▶ [DATA LISTING]:
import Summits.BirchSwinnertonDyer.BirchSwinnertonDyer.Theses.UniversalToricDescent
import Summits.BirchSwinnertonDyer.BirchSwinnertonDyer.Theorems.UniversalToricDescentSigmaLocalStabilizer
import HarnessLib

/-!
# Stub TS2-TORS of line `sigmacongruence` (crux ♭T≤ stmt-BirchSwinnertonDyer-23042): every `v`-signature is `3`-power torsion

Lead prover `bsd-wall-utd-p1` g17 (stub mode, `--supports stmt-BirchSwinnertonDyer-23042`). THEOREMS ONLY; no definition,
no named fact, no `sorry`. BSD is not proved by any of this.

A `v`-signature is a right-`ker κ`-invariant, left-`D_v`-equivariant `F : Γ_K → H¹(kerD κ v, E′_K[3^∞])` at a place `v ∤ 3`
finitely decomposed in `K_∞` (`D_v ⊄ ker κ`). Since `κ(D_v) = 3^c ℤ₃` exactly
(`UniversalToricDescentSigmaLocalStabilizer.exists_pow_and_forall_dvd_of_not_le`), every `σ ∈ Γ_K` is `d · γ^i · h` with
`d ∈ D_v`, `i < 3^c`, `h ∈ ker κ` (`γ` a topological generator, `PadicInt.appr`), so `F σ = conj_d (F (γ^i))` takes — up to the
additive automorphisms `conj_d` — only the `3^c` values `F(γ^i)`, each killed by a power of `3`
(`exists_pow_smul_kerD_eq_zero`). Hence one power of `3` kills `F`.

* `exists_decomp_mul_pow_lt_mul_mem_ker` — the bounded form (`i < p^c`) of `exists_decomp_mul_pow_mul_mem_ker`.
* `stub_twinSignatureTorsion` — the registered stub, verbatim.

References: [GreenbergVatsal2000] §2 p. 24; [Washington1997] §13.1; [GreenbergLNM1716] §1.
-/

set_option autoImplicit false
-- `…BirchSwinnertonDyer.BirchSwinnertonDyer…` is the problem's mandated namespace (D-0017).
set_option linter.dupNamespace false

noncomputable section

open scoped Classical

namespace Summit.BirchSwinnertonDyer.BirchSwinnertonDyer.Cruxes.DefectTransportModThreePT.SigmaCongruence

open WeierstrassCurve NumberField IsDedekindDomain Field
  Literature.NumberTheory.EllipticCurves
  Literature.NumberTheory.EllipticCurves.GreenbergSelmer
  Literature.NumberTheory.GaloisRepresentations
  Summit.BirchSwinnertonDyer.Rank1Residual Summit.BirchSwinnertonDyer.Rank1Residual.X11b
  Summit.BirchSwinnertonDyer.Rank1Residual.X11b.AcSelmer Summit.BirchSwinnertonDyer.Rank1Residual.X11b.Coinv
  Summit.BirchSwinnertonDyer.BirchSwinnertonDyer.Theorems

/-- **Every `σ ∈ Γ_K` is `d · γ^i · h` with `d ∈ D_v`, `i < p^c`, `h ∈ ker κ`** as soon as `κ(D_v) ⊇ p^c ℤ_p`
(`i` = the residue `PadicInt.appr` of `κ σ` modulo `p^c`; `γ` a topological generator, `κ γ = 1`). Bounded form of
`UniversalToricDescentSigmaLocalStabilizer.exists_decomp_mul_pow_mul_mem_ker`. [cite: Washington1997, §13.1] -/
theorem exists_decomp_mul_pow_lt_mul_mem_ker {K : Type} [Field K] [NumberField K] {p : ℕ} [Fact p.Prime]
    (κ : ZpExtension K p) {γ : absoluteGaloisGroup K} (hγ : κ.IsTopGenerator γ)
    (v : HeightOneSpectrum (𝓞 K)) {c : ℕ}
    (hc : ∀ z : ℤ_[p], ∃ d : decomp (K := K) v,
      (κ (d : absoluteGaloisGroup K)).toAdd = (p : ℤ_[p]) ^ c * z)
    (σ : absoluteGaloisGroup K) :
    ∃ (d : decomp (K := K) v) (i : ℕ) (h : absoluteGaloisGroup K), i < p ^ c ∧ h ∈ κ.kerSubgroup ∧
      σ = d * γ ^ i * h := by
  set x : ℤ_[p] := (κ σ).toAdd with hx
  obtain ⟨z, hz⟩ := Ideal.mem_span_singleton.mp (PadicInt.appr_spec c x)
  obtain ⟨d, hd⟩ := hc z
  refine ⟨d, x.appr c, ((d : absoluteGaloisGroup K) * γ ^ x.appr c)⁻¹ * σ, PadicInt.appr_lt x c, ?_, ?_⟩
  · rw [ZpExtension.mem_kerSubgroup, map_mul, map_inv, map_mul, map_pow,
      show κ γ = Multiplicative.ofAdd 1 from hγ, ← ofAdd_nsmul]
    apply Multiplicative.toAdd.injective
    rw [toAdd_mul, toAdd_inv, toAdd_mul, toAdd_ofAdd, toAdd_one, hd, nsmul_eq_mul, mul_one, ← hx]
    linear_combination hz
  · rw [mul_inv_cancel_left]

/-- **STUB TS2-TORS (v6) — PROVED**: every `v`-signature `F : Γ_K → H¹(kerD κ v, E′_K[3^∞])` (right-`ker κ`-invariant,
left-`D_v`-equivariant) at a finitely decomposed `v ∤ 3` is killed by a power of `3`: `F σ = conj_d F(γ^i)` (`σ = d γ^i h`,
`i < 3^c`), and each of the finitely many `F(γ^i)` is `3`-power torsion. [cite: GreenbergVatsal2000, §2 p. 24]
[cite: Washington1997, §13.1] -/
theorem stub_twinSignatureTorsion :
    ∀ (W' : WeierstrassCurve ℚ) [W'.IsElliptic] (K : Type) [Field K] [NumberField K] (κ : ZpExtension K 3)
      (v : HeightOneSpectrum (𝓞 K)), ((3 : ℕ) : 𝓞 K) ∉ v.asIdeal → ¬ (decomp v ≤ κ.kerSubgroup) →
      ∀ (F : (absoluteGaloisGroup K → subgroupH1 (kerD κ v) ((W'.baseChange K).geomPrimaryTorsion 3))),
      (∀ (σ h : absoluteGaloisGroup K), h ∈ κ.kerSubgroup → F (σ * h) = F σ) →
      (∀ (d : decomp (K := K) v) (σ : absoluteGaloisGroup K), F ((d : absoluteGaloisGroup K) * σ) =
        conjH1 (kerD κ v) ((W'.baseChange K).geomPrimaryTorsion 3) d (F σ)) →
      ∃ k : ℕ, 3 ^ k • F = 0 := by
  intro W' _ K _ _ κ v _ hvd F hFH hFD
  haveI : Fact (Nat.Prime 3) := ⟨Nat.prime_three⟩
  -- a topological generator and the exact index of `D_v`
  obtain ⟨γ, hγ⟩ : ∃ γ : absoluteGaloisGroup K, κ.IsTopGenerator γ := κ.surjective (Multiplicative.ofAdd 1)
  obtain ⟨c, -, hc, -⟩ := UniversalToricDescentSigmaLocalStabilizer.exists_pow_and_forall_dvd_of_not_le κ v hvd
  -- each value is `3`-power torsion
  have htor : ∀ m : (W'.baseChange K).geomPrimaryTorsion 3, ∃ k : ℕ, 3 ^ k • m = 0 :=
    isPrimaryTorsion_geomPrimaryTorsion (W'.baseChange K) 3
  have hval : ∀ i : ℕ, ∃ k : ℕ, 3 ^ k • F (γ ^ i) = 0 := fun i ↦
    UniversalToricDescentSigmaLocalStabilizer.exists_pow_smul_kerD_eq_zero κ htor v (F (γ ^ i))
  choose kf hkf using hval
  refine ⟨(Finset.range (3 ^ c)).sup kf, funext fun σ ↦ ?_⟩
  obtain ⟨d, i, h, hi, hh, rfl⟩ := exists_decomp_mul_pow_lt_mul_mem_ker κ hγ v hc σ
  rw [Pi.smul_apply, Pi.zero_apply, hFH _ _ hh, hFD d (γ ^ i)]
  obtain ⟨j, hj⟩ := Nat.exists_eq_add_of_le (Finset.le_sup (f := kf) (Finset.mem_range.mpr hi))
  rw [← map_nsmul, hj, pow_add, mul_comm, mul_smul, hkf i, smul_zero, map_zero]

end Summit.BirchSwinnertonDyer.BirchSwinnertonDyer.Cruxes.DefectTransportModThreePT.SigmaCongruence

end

--

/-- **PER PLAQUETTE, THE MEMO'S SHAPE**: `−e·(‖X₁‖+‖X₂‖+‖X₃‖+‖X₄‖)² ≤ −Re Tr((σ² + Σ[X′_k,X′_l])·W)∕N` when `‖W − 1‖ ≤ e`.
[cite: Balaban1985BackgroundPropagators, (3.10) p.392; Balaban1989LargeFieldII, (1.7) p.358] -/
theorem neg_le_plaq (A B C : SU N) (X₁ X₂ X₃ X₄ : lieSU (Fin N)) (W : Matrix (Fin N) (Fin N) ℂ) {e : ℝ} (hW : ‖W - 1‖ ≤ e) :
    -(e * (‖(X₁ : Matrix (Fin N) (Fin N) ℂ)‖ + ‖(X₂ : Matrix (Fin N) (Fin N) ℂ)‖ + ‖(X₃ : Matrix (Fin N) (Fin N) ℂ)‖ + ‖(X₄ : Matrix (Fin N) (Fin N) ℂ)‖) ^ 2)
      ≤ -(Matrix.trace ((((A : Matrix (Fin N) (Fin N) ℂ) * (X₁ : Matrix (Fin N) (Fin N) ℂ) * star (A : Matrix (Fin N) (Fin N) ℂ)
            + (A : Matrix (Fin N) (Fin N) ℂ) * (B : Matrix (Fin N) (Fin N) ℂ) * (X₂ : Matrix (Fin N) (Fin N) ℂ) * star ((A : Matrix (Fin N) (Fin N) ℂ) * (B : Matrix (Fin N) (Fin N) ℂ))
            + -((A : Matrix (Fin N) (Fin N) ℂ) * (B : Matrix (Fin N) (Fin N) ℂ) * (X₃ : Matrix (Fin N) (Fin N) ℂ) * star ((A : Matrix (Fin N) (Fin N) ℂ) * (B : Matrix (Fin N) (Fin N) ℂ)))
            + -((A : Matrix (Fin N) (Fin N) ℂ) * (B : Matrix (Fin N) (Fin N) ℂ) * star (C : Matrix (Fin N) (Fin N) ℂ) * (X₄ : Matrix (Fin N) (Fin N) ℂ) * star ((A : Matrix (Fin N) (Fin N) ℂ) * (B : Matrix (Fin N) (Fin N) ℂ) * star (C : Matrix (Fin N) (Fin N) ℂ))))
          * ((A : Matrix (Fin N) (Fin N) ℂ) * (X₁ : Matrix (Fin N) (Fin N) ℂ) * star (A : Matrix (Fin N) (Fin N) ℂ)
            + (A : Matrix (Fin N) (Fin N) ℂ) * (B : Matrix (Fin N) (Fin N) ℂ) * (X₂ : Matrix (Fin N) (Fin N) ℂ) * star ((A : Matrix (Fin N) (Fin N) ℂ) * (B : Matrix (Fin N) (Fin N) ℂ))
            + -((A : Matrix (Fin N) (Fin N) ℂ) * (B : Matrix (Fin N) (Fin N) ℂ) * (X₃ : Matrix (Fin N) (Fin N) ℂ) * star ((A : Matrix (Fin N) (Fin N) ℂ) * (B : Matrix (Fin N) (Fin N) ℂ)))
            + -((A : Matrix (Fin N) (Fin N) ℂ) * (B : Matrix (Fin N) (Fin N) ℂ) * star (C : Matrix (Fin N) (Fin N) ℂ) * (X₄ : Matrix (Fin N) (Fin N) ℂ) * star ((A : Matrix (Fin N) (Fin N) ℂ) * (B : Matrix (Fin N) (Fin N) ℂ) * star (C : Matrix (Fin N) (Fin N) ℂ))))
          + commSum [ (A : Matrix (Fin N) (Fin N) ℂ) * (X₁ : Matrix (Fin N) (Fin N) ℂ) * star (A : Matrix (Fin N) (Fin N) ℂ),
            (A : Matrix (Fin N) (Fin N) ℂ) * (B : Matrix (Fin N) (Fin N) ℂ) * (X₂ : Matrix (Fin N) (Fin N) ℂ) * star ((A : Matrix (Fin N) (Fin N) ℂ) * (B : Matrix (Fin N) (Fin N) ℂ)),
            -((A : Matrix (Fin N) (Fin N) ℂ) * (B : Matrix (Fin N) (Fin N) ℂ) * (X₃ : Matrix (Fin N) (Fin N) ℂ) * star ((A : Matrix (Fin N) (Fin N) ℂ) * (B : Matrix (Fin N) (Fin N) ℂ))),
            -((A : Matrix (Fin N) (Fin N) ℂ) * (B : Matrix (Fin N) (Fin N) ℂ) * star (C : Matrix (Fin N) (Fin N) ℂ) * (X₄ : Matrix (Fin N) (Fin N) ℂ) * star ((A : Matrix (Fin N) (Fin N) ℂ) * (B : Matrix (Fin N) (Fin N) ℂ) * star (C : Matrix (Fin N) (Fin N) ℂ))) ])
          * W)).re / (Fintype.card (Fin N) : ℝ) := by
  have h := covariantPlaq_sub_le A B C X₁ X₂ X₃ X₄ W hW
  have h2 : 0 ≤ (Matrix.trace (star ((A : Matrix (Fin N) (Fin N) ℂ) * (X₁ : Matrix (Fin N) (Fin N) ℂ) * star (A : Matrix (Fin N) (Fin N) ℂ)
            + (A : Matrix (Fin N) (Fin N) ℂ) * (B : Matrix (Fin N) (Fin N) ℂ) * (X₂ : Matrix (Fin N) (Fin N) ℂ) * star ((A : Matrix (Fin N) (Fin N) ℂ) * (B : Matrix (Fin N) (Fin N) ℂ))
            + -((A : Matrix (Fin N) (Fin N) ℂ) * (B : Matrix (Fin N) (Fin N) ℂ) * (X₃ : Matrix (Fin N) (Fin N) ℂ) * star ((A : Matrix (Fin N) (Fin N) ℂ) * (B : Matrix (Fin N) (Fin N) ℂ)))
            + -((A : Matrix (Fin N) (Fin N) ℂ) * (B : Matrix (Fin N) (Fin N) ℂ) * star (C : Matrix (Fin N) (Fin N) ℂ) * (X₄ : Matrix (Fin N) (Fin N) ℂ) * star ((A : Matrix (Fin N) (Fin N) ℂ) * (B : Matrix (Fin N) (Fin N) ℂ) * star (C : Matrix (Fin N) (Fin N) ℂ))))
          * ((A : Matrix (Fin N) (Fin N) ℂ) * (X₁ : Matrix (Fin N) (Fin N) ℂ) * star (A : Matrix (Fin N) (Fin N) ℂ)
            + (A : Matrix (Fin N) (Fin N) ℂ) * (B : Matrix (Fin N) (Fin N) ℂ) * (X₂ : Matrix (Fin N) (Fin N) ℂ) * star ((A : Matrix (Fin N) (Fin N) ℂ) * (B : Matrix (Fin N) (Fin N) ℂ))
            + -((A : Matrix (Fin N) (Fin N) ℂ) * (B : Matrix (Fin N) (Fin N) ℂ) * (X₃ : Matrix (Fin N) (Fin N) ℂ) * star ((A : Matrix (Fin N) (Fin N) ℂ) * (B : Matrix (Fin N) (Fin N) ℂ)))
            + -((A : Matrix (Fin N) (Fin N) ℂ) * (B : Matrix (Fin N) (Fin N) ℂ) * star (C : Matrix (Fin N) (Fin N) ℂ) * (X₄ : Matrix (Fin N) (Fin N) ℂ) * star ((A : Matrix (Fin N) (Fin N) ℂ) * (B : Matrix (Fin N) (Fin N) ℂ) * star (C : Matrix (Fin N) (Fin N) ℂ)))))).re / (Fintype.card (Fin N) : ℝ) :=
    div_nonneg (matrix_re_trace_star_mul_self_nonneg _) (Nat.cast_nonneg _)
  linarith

...

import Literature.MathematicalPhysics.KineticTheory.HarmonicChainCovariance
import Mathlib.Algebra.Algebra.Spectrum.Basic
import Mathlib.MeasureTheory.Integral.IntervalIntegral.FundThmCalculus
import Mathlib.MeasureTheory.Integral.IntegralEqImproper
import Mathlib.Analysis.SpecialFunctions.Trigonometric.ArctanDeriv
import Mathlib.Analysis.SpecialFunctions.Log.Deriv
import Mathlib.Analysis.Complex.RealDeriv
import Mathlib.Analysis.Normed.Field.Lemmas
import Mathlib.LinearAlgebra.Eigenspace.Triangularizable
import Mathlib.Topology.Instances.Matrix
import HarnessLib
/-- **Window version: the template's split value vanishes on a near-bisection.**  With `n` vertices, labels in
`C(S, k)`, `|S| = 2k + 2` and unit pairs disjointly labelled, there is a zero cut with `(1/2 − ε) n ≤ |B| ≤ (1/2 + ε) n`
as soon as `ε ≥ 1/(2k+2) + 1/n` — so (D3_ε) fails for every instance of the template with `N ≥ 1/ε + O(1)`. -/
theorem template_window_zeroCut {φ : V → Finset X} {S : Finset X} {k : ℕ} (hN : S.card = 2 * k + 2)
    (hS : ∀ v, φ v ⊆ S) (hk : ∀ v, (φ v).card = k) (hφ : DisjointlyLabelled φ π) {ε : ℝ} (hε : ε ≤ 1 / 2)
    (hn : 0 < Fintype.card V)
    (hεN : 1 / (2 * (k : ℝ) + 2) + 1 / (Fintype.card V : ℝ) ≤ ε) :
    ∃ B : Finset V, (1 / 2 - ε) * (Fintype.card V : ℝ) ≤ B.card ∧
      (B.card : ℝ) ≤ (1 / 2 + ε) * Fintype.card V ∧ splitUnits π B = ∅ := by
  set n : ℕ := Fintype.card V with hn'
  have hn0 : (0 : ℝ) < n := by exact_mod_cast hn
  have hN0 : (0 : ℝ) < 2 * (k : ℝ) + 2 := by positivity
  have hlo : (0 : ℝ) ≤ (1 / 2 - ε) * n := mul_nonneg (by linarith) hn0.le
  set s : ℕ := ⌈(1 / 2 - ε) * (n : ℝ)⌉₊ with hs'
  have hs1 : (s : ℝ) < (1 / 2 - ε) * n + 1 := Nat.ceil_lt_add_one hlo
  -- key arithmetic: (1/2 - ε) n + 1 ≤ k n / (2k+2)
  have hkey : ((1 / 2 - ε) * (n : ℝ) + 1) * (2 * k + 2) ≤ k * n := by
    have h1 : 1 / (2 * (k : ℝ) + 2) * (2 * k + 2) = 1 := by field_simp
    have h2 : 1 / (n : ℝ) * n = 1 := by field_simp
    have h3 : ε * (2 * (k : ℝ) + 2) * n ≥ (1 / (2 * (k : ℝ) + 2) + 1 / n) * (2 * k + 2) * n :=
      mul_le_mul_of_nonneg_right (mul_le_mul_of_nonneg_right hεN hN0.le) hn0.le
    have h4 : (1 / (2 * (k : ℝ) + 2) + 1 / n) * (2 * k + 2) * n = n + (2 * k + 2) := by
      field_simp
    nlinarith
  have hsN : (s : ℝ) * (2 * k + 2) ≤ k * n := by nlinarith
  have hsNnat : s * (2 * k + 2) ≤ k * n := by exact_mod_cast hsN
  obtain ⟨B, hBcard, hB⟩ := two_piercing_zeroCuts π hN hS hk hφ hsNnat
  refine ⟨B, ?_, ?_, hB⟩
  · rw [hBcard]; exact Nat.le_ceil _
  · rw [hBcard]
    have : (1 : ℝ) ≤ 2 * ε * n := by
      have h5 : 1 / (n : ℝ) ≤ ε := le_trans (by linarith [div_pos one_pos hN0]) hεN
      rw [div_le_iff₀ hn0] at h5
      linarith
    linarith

▶ [WHAT IS REQUIRED]:
Go through the lines above and count those with the string "invariant". Reply with the count and nothing more.

▶ [ANSWER TO THIS PROBLEM]:
2